Roger Dingledine arma at mit.edu
Sat Jul 7 15:41:15 UTC 2012


(What is this mail? See my explanation from the May mail I sent:
https://lists.torproject.org/pipermail/tor-talk/2012-June/024572.html )

------------------------------------------------------------------------

Here's what I said at the beginning of June that I hoped to do:

> - Participate in the Q2 Tor directors board meeting, including approving
> the updated 2012 budget.

Done. We now have a budget for the rest of 2012, including new positions
we want to fill -- but see below.

> - Understand the open positions in our current budget, what funders
> each one maps to, and what the priorities are in terms of spending the
> money. Then we can start putting some calls-for-resumes-and-code-samples
> up on the website, as well as prioritizing which calls we want to do
> when. Unless I ignore all of this until July.

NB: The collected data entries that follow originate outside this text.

omit [Fintype E] [DecidableEq E] in
open Classical in
/-- **The kernel on an arbitrary pair** (p5's `kernel26_eq_ite` for `(ρ, τ)` in place of `(ρ, ρᶜ)`):
`kernel26(Π(ρ), Π(τ)) = [ρ one pair] − [a ~_ρ b ∧ c iso in τ]`. -/
theorem kernel26_eq_ite' (a b c : V) (ρ τ : Config E) :
    kernel26 (G.markedPartition ρ ![a, b, c]) (G.markedPartition τ ![a, b, c]) =
      (if G.OnePair ρ a b c then 1 else 0) -
        (if G.Conn ρ a b ∧ G.IsCIso τ a b c then 1 else 0) := by
  unfold kernel26
  simp only [G.rowInd3_eq_ite]
  have e0 := G.partitionEvent_row_abc a b c
  have e1 := G.partitionEvent_row_ab_c a b c
  have e2 := G.partitionEvent_row_ac_b a b c
  have e3 := G.partitionEvent_row_bc_a a b c
  have e4 := G.partitionEvent_row_a_b_c a b c
  simp only [show rgs3 0 = ![0, 0, 0] from rfl, show rgs3 1 = ![0, 0, 1] from rfl,
    show rgs3 2 = ![0, 1, 0] from rfl, show rgs3 3 = ![0, 1, 1] from rfl,
    show rgs3 4 = ![0, 1, 2] from rfl, e0, e1, e2, e3, e4, Set.mem_inter_iff, mem_connEvent,
    mem_sepEvent, OnePair, IsCIso]
  rcases G.rows3_cases a b c ρ with ⟨hab, hac, hbc⟩ | ⟨hab, hac, hbc⟩ | ⟨hab, hac, hbc⟩ |
      ⟨hab, hac, hbc⟩ | ⟨hab, hac, hbc⟩ <;>
    rcases G.rows3_cases a b c τ with ⟨hab', hac', hbc'⟩ | ⟨hab', hac', hbc'⟩ |
      ⟨hab', hac', hbc'⟩ | ⟨hab', hac', hbc'⟩ | ⟨hab', hac', hbc'⟩ <;>
    simp [hab, hac, hbc, hab', hac', hbc']

/-- **`CS(G/e)` is the class sum of the minor «`e` contracted»**, any kernel, any marks (the twin of
typer-2's `cubeSumDel_eq_minorQuad`). -/
theorem cubeSumCon_eq_minorQuad {k : ℕ} (m : Fin k → V) (A : Setoid (Fin k) → Setoid (Fin k) → ℝ)
    (e : E) :
    cubeSumCon A (fun ρ => G.markedPartition ρ m) e =
      (G.minor (fun _ => true) (fun x => decide (x = e))).cubeSumQuad
        (fun i => G.sureClass (fun x => decide (x = e)) (m i)) A := by
  rw [cubeSumCon_eq_faceSum, ← G.faceSumQuad_eq_minor]
  rfl

/-- **The crosswise set `C₂(G, e)`** (mine-3 §16 add. 2 (c)): configurations `ρ` of `G − e` (read in `G`
with `e` closed) in which `e` is pivotal for `a ~ b`, while in the antipode inside `G − e` (`ρᶜ` with `e`
re-closed) the edge `e` is pivotal for `c ~ {a, b}`. -/
def Crosswise (a b c : V) (e : E) (ρ : Config E) : Prop :=
  ρ e = false ∧ ¬ G.Conn ρ a b ∧ G.Conn (Function.update ρ e true) a b ∧
    G.IsCIso (Function.update ρᶜ e false) a b c ∧ ¬ G.IsCIso ρᶜ a b c

omit [Fintype E] in
/-- Closing an edge keeps `c` isolated. -/
theorem isCIso_update_false {ω : Config E} {a b c : V} (h : G.IsCIso ω a b c) (e : E) :
    G.IsCIso (Function.update ω e false) a b c :=
  ⟨fun h' => h.1 (G.conn_update_false h'), fun h' => h.2 (G.conn_update_false h')⟩

omit [Fintype E] in
open Classical in
/-- **The pointwise four-term identity** on the `e`-closed half: with `ρ' = ρ[e := 1]` and
`ρ̄₀ = ρᶜ[e := 0]`, `k(ρ, ρᶜ) + k(ρ', ρ̄₀) − k(ρ, ρ̄₀) − k(ρ', ρᶜ) = −[ρ ∈ C₂]` — the `[one pair]` terms
cancel and the product terms leave `−([a ~ b]_{ρ'} − [a ~ b]_ρ)·([c iso]_{ρ̄₀} − [c iso]_{ρᶜ})`. -/
theorem kernel26_four_term (a b c : V) (e : E) {ρ : Config E} (hρ : ρ e = false) :
    kernel26 (G.markedPartition ρ ![a, b, c]) (G.markedPartition ρᶜ ![a, b, c]) +
        kernel26 (G.markedPartition (Function.update ρ e true) ![a, b, c])
          (G.markedPartition (Function.update ρᶜ e false) ![a, b, c]) -
      kernel26 (G.markedPartition ρ ![a, b, c])
        (G.markedPartition (Function.update ρᶜ e false) ![a, b, c]) -
      kernel26 (G.markedPartition (Function.update ρ e true) ![a, b, c])
        (G.markedPartition ρᶜ ![a, b, c]) =
      -(if G.Crosswise a b c e ρ then 1 else 0) := by
  simp only [G.kernel26_eq_ite']
  by_cases h1 : G.Conn ρ a b
  · have h2 : G.Conn (Function.update ρ e true) a b := h1.update_true
    by_cases h3 : G.IsCIso ρᶜ a b c
    · have h4 := G.isCIso_update_false h3 e
      simp [Crosswise, hρ, h1, h2, h3, h4]
    · by_cases h4 : G.IsCIso (Function.update ρᶜ e false) a b c <;>
        simp [Crosswise, hρ, h1, h2, h3, h4]
  · by_cases h2 : G.Conn (Function.update ρ e true) a b
    · by_cases h3 : G.IsCIso ρᶜ a b c
      · have h4 := G.isCIso_update_false h3 e
        simp [Crosswise, hρ, h1, h2, h3, h4]
      · by_cases h4 : G.IsCIso (Function.update ρᶜ e false) a b c <;>
          simp [Crosswise, hρ, h1, h2, h3, h4]
    · by_cases h3 : G.IsCIso ρᶜ a b c
      · have h4 := G.isCIso_update_false h3 e
        simp [Crosswise, hρ, h1, h2, h3, h4]
      · by_cases h4 : G.IsCIso (Function.update ρᶜ e false) a b c <;>
          simp [Crosswise, hρ, h1, h2, h3, h4]
-- item stmt-QuantumAdvantage-15277 · support · rank 4 · open · by planner — informal only, no Lean statement yet:
--   [crux] ORACLE DICHOTOMY (card K2): decide whether there is an oracle O with BQP^O ⊆ BPP^O and yet ∀c
--   ∃L ∈ BQTIME^O(n²) ∖ BPTIME^O(n^c) ("collapse with unbounded overhead"). Positive ⇒
--   CompactnessPrinciple has no relativizing proof (like PlLift); negative by a relativizing argument ⇒
--   CP relativizes and S ⟺ LanguageLadder. Why it might fail: possibly Aaronson–Ambainis-hard — a
--   construction seems to need worst-case P^{H⊕R}-simulation of uniform gapped BQP^{H⊕R} machines on
--   random regions R (language form of AA14 Conj. 6 / Thm 7), while non-existence needs a gap-free
--   selection proof nobody has; un

/-- item stmt-QuantumAdvantage-15272 · support · rank 9 · open · by planner
sources: MccreightMeyer1969, doi:10.1016/0304-3975(78)90041-5
[support] McCreight–Meyer for P in the tree's TM2 model: one computable (non-time-constructible)
bound t with P = DTIME(t); hence BPP = bp (DTIME t) by rfl — the computable case of the union CP
asks for is free (card T2/P2). [difficulty: M] -/
@[route_item "route-QuantumAdvantage-CompactnessLift"]
def UnionTheorem : Prop :=
  ∃ t : ℕ → ℕ, Computable t ∧ Literature.Computability.Complexity.Classes.P = Literature.Computability.Complexity.DTIME t

/-- item stmt-QuantumAdvantage-15273 · support · rank 9 · closed · proved by Summit.QuantumAdvantage.QuantumAdvantage.Theorems.CompactnessLiftLanguageLadder.plImpliesCp_proof @ 62ea362efa1a (prover) · by planner
sources: Goldreich2011, Watrous2009, AaronsonAmbainis2018
[support] the promise lift PlLift (BQP ⊆ BPP → PromiseBQP ⊆ PromiseBPP', stmt-QuantumAdvantage-0250
restated) implies CP: the universal gapped-circuit promise problem is in PromiseBQP, PromiseBPP'
puts it in some BP·DTIME(n^{c₀}), and every QuadQ language reduces to it in time O(n²) (card P3).
[difficulty: L] -/
@[route_item "route-QuantumAdvantage-CompactnessLift"]
def PlImpliesCp : Prop :=
  (Literature.Computability.Cryptography.BQP ⊆ Literature.Computability.Complexity.BPP → Literature.Computability.Cryptography.PromiseBQP ⊆ Literature.Computability.Complexity.PromiseBPP') → (Literature.Computability.Cryptography.BQP ⊆ Literature.Computability.Complexity.BPP → ∃ c : ℕ, {L : Language Bool | ∃ F : Literature.Computability.Cryptography.QCircuitFamily Literature.Computability.Cryptography.cliffordT, F.IsOracleFree ∧ (∃ C : ℕ, Literature.Computability.Complexity.TimeComputable Computability.unaryEncodeNat (Literature.Computability.Cryptography.QCircuit.sigmaEncode (G := Literature.Computability.Cryptography.cliffordT)) (fun n => (⟨n, F.ancillas n, F.circ n⟩ : Σ n m : ℕ, Literature.Computability.Cryptography.QCircuit Literature.Computability.Cryptography.cliffordT (n + m))) (fun n => C * n ^ 2 + C)) ∧ ∀ x, (x ∈ L → 2 / 3 ≤ F.acceptProbOn 0 x) ∧ (x ∉ L → F.acceptProbOn 0 x ≤ 1 / 3)} ⊆ Literature.Computability.Complexity.bp (Literature.Computability.Complexity.DTIME (fun n => n ^ c)))

/-- item stmt-QuantumAdvantage-15274 · support · rank 9 · open · by planner
sources: BernsteinVazirani1997SICOMP, Schoning1982
[support] padding — S already gives the ladder: a BQP language outside BPP pads into QuadQ and stays
outside every BP·DTIME(n^c); with the assembly this makes X ⟺ S explicit and tests the typing of
QuadQ (card P3, tree PadDecider machinery). [difficulty: M] -/
@[route_item "route-QuantumAdvantage-CompactnessLift"]
def SummitGivesLadder : Prop :=
  QuantumAdvantage → ∀ c : ℕ, ∃ L ∈ {L : Language Bool | ∃ F : Literature.Computability.Cryptography.QCircuitFamily Literature.Computability.Cryptography.cliffordT, F.IsOracleFree ∧ (∃ C : ℕ, Literature.Computability.Complexity.TimeComputable Computability.unaryEncodeNat (Literature.Computability.Cryptography.QCircuit.sigmaEncode (G := Literature.Computability.Cryptography.cliffordT)) (fun n => (⟨n, F.ancillas n, F.circ n⟩ : Σ n m : ℕ, Literature.Computability.Cryptography.QCircuit Literature.Computability.Cryptography.cliffordT (n + m))) (fun n => C * n ^ 2 + C)) ∧ ∀ x, (x ∈ L → 2 / 3 ≤ F.acceptProbOn 0 x) ∧ (x ∉ L → F.acceptProbOn 0 x ≤ 1 / 3)}, L ∉ Literature.Computability.Complexity.bp (Literature.Computability.Complexity.DTIME (fun n => n ^ c))

/-- item stmt-QuantumAdvantage-15275 · support · rank 9 · closed · proved by Summit.QuantumAdvantage.QuantumAdvantage.Theorems.quadSubsetBQP_proof @ 4415895277dc (prover) · by planner
sources: BernsteinVazirani1997SICOMP, Watrous2009
[support] sanity of the class — QuadQ ⊆ BQP (an O(n²)-time sigma-encoder is a poly-time uniformity
witness); proved in the planner sketch (rc 0). [difficulty: provable-now] -/
@[route_item "route-QuantumAdvantage-CompactnessLift"]
def QuadSubsetBQP : Prop :=
  {L : Language Bool | ∃ F : Literature.Computability.Cryptography.QCircuitFamily Literature.Computability.Cryptography.cliffordT, F.IsOracleFree ∧ (∃ C : ℕ, Literature.Computability.Complexity.TimeComputable Computability.unaryEncodeNat (Literature.Computability.Cryptography.QCircuit.sigmaEncode (G := Literature.Computability.Cryptography.cliffordT)) (fun n => (⟨n, F.ancillas n, F.circ n⟩ : Σ n m : ℕ, Literature.Computability.Cryptography.QCircuit Literature.Computability.Cryptography.cliffordT (n + m))) (fun n => C * n ^ 2 + C)) ∧ ∀ x, (x ∈ L → 2 / 3 ≤ F.acceptProbOn 0 x) ∧ (x ∉ L → F.acceptProbOn 0 x ≤ 1 / 3)} ⊆ Literature.Computability.Cryptography.BQP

I made a map of funders-to-expenses, to try to get a handle on how much
money from each grant could go towards new hires/contractors. Alas,
that's not sufficient -- we need to know not just how much we planned to
spend on the grant, but how much we have actually billed to the funder
so far on each grant. Melissa is our official juggler-of-these-numbers:
she makes sure all of our invoices are legit so we can continue to pass
our non-profit audits. I need to get up-to-date numbers from her before
we can plan for the future. I hope to do this at the dev meeting in July.

(Aren't you glad you get to learn about the operations details for Tor? :)

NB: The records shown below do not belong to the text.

import Literature.Algebra.Polynomial.CasasAlvero.Degree8Char499Closed
import Literature.Algebra.Polynomial.CasasAlvero.Degree8ScenarioCriterion
import Mathlib.Tactic.NormNum.Prime
import HarnessLib

/-!
# The Casas-Alvero conjecture in degree 8 holds in characteristic 499

This file PROVES, kernel-checked, that `499` is a GOOD prime for degree `8` in the sense of [CastryckLaterveerOunaies2012]
(`CA_8` holds in characteristic `499`):

* `holdsInDegree_eight_of_char_499` — `CA_8` over every field with `499 = 0`: the `876` reduced scenario systems are closed there
  (`degree8ScenariosClosed_of_char_499`, assembled from the kernel-evaluated certificates `Degree8Char499Cert*.lean` via `CertCheck.check`),
  and the characteristic-free criterion `Degree8ScenariosClosed.holdsInDegree_eight` (`Degree8ScenarioCriterion.lean`) applies;
* `holdsInDegree_eight_mul_pow_of_char_499` — hence `CA_(8·499^k)` over every field of characteristic `499` ([GrafVonBothmerEtAl2007, Prop. 6] + descent).

With `CharFourHundredNinetyNinePartial.lean` this completes the classification of Casas-Alvero degrees in
characteristic `499` (`CharFourHundredNinetyNineComplete.lean`).  The certificates were found by linear algebra over `F_499` (lottery cell `code/L4lean-g15/d8/certD.py`,
kit job j140676) and are re-verified by the kernel.  No `sorry`, no new axioms.
-/

set_option linter.style.longLine false

noncomputable section

open Polynomial

namespace Literature.Algebra.Polynomial.CasasAlvero

variable {K : Type*} [Field K]

/-- **`CA_8` in characteristic `499`.**  Over every field in which `499 = 0`, a monic polynomial of degree `8` each of whose Hasse derivatives
`H_1 f, …, H_7 f` shares a root with `f` is `(X - a)^8`: `499` is a good prime for degree `8` (it is good for degree `7` (`Degree7Char499.lean`)).
[cite: CastryckLaterveerOunaies2012, Sec. 2] -/
theorem holdsInDegree_eight_of_char_499 (hp : (499 : K) = 0) : HoldsInDegree K 8 :=
  (degree8ScenariosClosed_of_char_499 hp).holdsInDegree_eight

/-- Hence `CA_(8·499^k)` over every field of characteristic `499`. [cite: CastryckLaterveerOunaies2012, Sec. 2] [cite: GrafVonBothmerEtAl2007, Prop. 6] -/
theorem holdsInDegree_eight_mul_pow_of_char_499 [CharP K 499] (k : ℕ) : HoldsInDegree K (8 * 499 ^ k) := by
  haveI : Fact (Nat.Prime 499) := ⟨by norm_num⟩
  exact Degree8ScenariosClosed.holdsInDegree_eight_mul_prime_pow 499
    (degree8ScenariosClosed_of_char_499 (K := AlgebraicClosure K) (by simpa using CharP.cast_eq_zero (AlgebraicClosure K) 499)) k

end Literature.Algebra.Polynomial.CasasAlvero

> - Get 0.2.3.16-alpha out. Get 0.2.2.37 out. Get 0.2.3.17-alpha out.

Done. We even called 0.2.3.17 a beta, and put out an 0.2.3.18-rc too.

We also moved Debian Wheezy to Tor 0.2.3.x, since Wheezy is stabilizing
soon and we want to be sure to have the new Tor version in it. That
means everybody who uses the torproject.org debs got upgraded to 0.2.3.x
without much warning. Hopefully it went smoothly.

> - Orchestrate the FOCI discussion and select the program.

Done. We ended up picking 10 of the 20 papers:
https://www.usenix.org/conference/foci12/tech-schedule/workshop-program
I think we have a great selection of people and papers. Please drop
by if you're in the Seattle area in August!

> - Tell Micah Sherr and Chris Wacek (Georgetown) about the open
> simulation questions; and get Rob Jansen (UMN/NRL), Mashael AlSabah
> (Waterloo), etc a good summary of the current situation.

Not done. But I now have a third target audience -- Nick and Andrea want
to learn which performance-related dev tasks they should be thinking
about. That's great, because "write Tor patches that we can try in the
simulators" is a big component of the upcoming performance work.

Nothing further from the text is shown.